_EXERCISE DESCRIPTION_. The material below contains a line with "open Filter Set MeasureTheory" and a line with "Dobrushin domain, on". Copy exactly those two lines and all lines between them.

_GIVEN RECORDS_.
* * *

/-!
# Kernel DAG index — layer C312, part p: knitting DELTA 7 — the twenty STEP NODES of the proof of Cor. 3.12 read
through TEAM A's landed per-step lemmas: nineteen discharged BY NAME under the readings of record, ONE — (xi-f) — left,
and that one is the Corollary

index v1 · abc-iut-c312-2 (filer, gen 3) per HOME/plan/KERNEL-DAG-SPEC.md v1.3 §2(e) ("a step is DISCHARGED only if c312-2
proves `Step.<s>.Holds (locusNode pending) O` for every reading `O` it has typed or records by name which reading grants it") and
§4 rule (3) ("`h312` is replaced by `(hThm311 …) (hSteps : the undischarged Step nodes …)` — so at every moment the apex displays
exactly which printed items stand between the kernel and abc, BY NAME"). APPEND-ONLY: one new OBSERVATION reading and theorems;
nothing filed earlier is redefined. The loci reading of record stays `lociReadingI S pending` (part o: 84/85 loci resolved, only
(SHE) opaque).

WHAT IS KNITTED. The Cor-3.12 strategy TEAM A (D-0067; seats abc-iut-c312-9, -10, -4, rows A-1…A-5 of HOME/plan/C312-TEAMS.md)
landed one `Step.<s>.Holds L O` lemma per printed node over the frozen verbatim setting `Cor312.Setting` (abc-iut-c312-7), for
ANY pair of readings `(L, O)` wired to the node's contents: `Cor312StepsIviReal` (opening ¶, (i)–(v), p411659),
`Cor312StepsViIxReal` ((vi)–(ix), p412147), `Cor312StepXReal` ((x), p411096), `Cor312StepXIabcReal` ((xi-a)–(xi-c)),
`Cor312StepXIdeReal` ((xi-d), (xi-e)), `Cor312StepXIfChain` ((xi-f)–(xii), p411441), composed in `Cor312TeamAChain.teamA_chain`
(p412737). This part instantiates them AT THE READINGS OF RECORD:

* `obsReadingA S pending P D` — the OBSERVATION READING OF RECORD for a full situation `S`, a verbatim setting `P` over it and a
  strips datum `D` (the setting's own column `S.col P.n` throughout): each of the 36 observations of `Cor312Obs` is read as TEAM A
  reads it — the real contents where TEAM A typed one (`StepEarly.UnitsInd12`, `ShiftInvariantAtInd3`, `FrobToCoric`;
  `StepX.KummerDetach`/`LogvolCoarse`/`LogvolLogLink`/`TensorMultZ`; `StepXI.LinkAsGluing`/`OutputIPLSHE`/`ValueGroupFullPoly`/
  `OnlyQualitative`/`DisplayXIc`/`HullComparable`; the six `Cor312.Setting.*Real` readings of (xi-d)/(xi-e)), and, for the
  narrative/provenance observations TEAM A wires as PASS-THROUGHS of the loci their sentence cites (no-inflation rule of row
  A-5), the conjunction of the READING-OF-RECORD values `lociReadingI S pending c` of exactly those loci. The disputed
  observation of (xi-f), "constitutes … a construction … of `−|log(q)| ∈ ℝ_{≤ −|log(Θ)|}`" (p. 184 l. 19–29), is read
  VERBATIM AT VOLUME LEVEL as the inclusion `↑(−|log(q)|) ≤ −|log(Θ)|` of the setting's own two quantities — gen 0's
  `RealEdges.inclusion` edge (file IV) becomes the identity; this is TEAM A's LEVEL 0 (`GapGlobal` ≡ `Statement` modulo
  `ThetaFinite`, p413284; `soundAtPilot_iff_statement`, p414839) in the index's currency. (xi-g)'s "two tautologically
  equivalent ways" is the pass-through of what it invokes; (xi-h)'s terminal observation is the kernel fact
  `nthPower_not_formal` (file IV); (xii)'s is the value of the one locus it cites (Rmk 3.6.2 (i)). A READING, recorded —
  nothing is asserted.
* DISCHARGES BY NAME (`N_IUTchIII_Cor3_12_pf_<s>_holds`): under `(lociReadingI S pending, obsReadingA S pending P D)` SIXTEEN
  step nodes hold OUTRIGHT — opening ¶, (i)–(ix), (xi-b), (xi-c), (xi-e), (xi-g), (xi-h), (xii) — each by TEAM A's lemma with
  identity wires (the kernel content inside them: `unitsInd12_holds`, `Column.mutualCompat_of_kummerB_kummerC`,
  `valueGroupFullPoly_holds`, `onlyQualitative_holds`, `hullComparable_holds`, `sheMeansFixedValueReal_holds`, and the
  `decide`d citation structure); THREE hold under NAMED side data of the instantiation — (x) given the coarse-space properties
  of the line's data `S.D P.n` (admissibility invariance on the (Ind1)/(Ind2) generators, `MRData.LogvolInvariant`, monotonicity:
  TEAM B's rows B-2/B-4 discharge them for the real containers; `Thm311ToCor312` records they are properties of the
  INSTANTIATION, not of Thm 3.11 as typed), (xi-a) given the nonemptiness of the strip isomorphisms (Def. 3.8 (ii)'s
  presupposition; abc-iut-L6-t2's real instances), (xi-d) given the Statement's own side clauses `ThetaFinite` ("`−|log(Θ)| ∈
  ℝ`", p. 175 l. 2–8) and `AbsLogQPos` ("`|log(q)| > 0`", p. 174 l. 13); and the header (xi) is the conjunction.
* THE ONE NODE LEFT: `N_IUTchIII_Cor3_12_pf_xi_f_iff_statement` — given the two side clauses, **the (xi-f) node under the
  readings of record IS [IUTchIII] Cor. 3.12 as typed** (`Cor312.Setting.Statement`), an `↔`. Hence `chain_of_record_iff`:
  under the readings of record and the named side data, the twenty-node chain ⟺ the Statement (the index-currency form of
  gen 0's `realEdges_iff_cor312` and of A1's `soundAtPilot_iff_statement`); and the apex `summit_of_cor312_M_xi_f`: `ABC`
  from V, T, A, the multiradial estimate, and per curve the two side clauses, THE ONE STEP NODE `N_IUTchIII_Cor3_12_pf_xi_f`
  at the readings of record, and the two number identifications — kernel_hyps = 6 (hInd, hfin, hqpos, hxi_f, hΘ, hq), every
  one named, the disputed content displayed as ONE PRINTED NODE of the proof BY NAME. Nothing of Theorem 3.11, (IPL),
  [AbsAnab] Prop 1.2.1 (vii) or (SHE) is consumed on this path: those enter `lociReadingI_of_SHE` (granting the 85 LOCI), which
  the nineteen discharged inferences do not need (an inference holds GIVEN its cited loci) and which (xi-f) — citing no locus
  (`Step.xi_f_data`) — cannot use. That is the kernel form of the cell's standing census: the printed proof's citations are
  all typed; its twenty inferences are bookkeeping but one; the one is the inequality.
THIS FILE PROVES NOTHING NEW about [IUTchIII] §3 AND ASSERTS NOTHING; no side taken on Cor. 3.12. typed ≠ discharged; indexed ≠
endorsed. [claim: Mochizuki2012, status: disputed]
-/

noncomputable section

* * *

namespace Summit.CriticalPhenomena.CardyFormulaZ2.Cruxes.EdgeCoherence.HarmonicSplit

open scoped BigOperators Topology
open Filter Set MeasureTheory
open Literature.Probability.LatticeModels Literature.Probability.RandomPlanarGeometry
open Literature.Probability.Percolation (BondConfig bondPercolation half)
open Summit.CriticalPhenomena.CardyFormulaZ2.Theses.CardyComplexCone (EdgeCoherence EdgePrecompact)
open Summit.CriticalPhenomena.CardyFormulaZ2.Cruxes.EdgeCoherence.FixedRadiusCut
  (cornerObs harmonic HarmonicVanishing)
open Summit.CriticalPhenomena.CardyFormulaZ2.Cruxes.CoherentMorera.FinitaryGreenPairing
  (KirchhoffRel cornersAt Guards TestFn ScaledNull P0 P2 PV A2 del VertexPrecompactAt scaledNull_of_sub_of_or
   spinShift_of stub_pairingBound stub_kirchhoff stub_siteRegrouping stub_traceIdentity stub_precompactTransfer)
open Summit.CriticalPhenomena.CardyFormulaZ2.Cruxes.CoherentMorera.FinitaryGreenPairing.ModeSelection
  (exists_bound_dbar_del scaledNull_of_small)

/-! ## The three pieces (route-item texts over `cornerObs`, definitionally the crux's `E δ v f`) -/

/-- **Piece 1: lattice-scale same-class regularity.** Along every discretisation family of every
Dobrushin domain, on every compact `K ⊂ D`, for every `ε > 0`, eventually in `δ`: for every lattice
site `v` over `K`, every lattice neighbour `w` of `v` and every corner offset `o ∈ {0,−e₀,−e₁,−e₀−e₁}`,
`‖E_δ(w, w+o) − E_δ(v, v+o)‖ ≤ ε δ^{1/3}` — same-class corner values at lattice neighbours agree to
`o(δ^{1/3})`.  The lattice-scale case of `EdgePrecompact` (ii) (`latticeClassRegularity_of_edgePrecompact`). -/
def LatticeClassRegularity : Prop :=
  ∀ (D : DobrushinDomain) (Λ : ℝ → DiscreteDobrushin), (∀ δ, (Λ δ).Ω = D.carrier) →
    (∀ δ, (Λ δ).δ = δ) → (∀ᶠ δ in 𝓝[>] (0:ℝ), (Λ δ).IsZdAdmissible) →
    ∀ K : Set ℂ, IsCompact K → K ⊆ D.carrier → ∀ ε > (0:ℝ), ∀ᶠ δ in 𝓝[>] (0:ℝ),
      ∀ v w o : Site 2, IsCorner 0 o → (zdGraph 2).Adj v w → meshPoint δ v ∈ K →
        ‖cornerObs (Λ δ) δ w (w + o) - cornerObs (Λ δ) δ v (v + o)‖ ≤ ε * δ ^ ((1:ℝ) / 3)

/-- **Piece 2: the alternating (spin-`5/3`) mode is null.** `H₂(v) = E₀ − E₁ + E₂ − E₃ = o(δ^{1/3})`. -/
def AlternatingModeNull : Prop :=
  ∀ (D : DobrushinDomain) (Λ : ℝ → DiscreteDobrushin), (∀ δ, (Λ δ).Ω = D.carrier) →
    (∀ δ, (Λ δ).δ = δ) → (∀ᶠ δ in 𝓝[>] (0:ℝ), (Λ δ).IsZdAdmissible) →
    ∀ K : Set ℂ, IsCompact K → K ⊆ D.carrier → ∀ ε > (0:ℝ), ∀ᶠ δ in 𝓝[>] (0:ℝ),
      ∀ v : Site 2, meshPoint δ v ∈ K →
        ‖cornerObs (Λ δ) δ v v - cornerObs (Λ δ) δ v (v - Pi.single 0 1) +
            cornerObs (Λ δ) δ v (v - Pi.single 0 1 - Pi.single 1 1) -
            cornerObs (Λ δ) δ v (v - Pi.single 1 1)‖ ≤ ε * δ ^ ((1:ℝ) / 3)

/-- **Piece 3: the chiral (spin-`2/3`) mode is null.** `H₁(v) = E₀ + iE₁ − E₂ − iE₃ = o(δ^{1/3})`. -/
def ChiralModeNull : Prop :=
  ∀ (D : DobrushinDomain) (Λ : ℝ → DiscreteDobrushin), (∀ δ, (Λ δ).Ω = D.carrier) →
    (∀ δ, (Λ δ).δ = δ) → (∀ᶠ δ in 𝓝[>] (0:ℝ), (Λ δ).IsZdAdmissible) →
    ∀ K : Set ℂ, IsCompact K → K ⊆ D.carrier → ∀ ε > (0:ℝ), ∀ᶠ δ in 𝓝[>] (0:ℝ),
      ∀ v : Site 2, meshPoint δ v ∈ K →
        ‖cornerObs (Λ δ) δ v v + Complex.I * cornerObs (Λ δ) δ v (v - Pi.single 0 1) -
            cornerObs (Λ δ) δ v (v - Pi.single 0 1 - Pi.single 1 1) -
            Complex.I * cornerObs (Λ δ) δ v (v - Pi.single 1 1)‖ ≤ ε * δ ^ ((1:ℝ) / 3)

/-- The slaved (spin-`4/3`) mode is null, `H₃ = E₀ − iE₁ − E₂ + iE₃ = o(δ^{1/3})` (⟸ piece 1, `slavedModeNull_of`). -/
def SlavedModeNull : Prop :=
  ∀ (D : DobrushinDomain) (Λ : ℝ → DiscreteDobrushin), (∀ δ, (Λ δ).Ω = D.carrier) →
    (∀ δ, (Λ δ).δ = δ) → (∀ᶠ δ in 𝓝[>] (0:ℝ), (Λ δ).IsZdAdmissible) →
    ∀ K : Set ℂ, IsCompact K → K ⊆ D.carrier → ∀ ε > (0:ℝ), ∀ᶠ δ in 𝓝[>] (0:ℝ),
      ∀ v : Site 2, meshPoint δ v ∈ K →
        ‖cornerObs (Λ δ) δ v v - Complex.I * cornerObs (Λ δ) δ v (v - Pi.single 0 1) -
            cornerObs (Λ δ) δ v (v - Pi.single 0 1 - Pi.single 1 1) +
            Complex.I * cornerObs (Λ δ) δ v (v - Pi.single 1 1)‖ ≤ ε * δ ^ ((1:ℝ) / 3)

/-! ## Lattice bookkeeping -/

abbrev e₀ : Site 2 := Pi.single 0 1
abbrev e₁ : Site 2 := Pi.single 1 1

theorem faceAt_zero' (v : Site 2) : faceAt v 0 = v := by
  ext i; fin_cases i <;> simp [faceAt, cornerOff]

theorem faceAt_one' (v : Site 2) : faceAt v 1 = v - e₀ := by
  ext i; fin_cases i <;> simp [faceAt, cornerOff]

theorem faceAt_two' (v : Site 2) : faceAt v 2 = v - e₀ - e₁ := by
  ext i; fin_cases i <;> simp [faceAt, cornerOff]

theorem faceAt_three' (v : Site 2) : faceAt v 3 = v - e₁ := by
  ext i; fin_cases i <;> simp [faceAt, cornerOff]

* * *

_SOLUTION_.
open Filter Set MeasureTheory
open Literature.Probability.LatticeModels Literature.Probability.RandomPlanarGeometry
open Literature.Probability.Percolation (BondConfig bondPercolation half)
open Summit.CriticalPhenomena.CardyFormulaZ2.Theses.CardyComplexCone (EdgeCoherence EdgePrecompact)
open Summit.CriticalPhenomena.CardyFormulaZ2.Cruxes.EdgeCoherence.FixedRadiusCut
  (cornerObs harmonic HarmonicVanishing)
open Summit.CriticalPhenomena.CardyFormulaZ2.Cruxes.CoherentMorera.FinitaryGreenPairing
  (KirchhoffRel cornersAt Guards TestFn ScaledNull P0 P2 PV A2 del VertexPrecompactAt scaledNull_of_sub_of_or
   spinShift_of stub_pairingBound stub_kirchhoff stub_siteRegrouping stub_traceIdentity stub_precompactTransfer)
open Summit.CriticalPhenomena.CardyFormulaZ2.Cruxes.CoherentMorera.FinitaryGreenPairing.ModeSelection
  (exists_bound_dbar_del scaledNull_of_small)

/-! ## The three pieces (route-item texts over `cornerObs`, definitionally the crux's `E δ v f`) -/

/-- **Piece 1: lattice-scale same-class regularity.** Along every discretisation family of every
Dobrushin domain, on every compact `K ⊂ D`, for every `ε > 0`, eventually in `δ`: for every lattice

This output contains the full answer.